Tuesday, August 19, 2014

Is AirAsia considering a Skymark takeover?

On August 19th, the Nikkei Shimbun reported that the AirAsia Group has started considering an investment in ailing Skymark Airlines (BC/SKY), including a possible takeover. It said that the Malaysian LCC, a very important customer for Airbus, is also talking with the European manufacturer to reduce the penalties they are seeking with Skymark for the canceled Airbus A380 order (Skymark's Airbus A380 order in jeopardy.), if AirAsia takes control of Japan's third largest carrier.
AirAsia's Airbus A320-214 9M-AHD taxies at Kuala Lumpur. (Photo: Ryosuke Yano)

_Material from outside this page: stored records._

import Summits.AnomalousDissipation.AnomalousDissipation.Statement
import HarnessLib

/-!
# AnomalousDissipation — summit statement (D-0017)

Single-conjunct summit: the statement `AnomalousDissipation` is defined in `Summits/AnomalousDissipation/AnomalousDissipation/Statement.lean` (moved verbatim,
declaration names unchanged); this file re-exports it by import.
-/
import Summits.CriticalPhenomena.PercolationContinuityZ3.Theorems.PercNearOneGluingNoHeavyLowerTailMajorityGluingQCertEightFive135
import HarnessLib

/-!
# The `(8,5)` certificate with constant `27/20`: quadratic check, part 14 (lane prim-rate, constants-miner 1, gen 35; CANDIDATES §GEN-35)

Support file for the closed crux `NoHeavyLowerTail` (stmt-CriticalPhenomena-4575), majority-gluing line.  Chunks of `eightFive135.checkQ` by `decide +kernel` (`maxHeartbeats 0` scoped to the closed evaluations).  No sorries.
-/

namespace Summit.CriticalPhenomena.PercolationContinuityZ3.Theorems

namespace HubOnly
namespace QCert

set_option maxHeartbeats 0 in
/-- The quadratic check passes on the variable rows `[156, 159)`. -/
theorem eightFive135_checkQ_156 : eightFive135.checkQ 156 159 = true := by decide +kernel

set_option maxHeartbeats 0 in
/-- The quadratic check passes on the variable rows `[159, 162)`. -/
theorem eightFive135_checkQ_159 : eightFive135.checkQ 159 162 = true := by decide +kernel

set_option maxHeartbeats 0 in
/-- The quadratic check passes on the variable rows `[162, 165)`. -/
theorem eightFive135_checkQ_162 : eightFive135.checkQ 162 165 = true := by decide +kernel

set_option maxHeartbeats 0 in
/-- The quadratic check passes on the variable rows `[165, 168)`. -/
theorem eightFive135_checkQ_165 : eightFive135.checkQ 165 168 = true := by decide +kernel


end QCert
end HubOnly

end Summit.CriticalPhenomena.PercolationContinuityZ3.Theorems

Skymark holds 36 precious slot-pairs at preferred Tokyo/Haneda (HND/RJTT), something AirAsia is craving for. The report said that AirAsia has initiated discussions with several Japanese financial firms to make a bid for Skymark through AirAsia Japan (Mk II), which is expected to launch services from Nagoya/Chubu Centrair (NGO/RJGG) by July 2015 (AirAsia Japan selects Nagoya Chubu Centrair.). As far as voting-rights are concerned, foreign ownership of Japanese airlines is capped at 33%. Shares of Skymark rose almost 28% and closed at 230 JPY today. Major shareholders include Shinichi Nishikubo, its President and CEO, controlling 30.57%, travel agency H.I.S. with 7.72%, and Master Trust Bank of Japan owning 3.24%.

However, both airlines denied the report. "There is nothing the company is aware of and we have not been approached by AirAsia regarding any financial support," said a press release from Skymark, while AirAsia Group CEO Tony Fernandes said "Never seen such rubbish. AirAsia has no interest in Skymark in Japan. There have been no discussions with Skymark. We (are) focused on new airline," through Twitter. But then again, almost always there's no smoke without fire, and Nikkei is usually a reliable source. AirAsia Japan CEO Yoshinori Odagiri hasn't denied as well, saying "Nothing has materialized, but we keep all doors open." It may well be that AirAsia is only dismissing the reports to help lower Skymark's shares as much as possible.
Skymark's Boeing 737-86N JA737L taxies at Narita. The aircraft was returned to its lessor in April this year, and fitted with winglets it now serves with Jeju Air as HL8019. (Photo: Aviation Wire)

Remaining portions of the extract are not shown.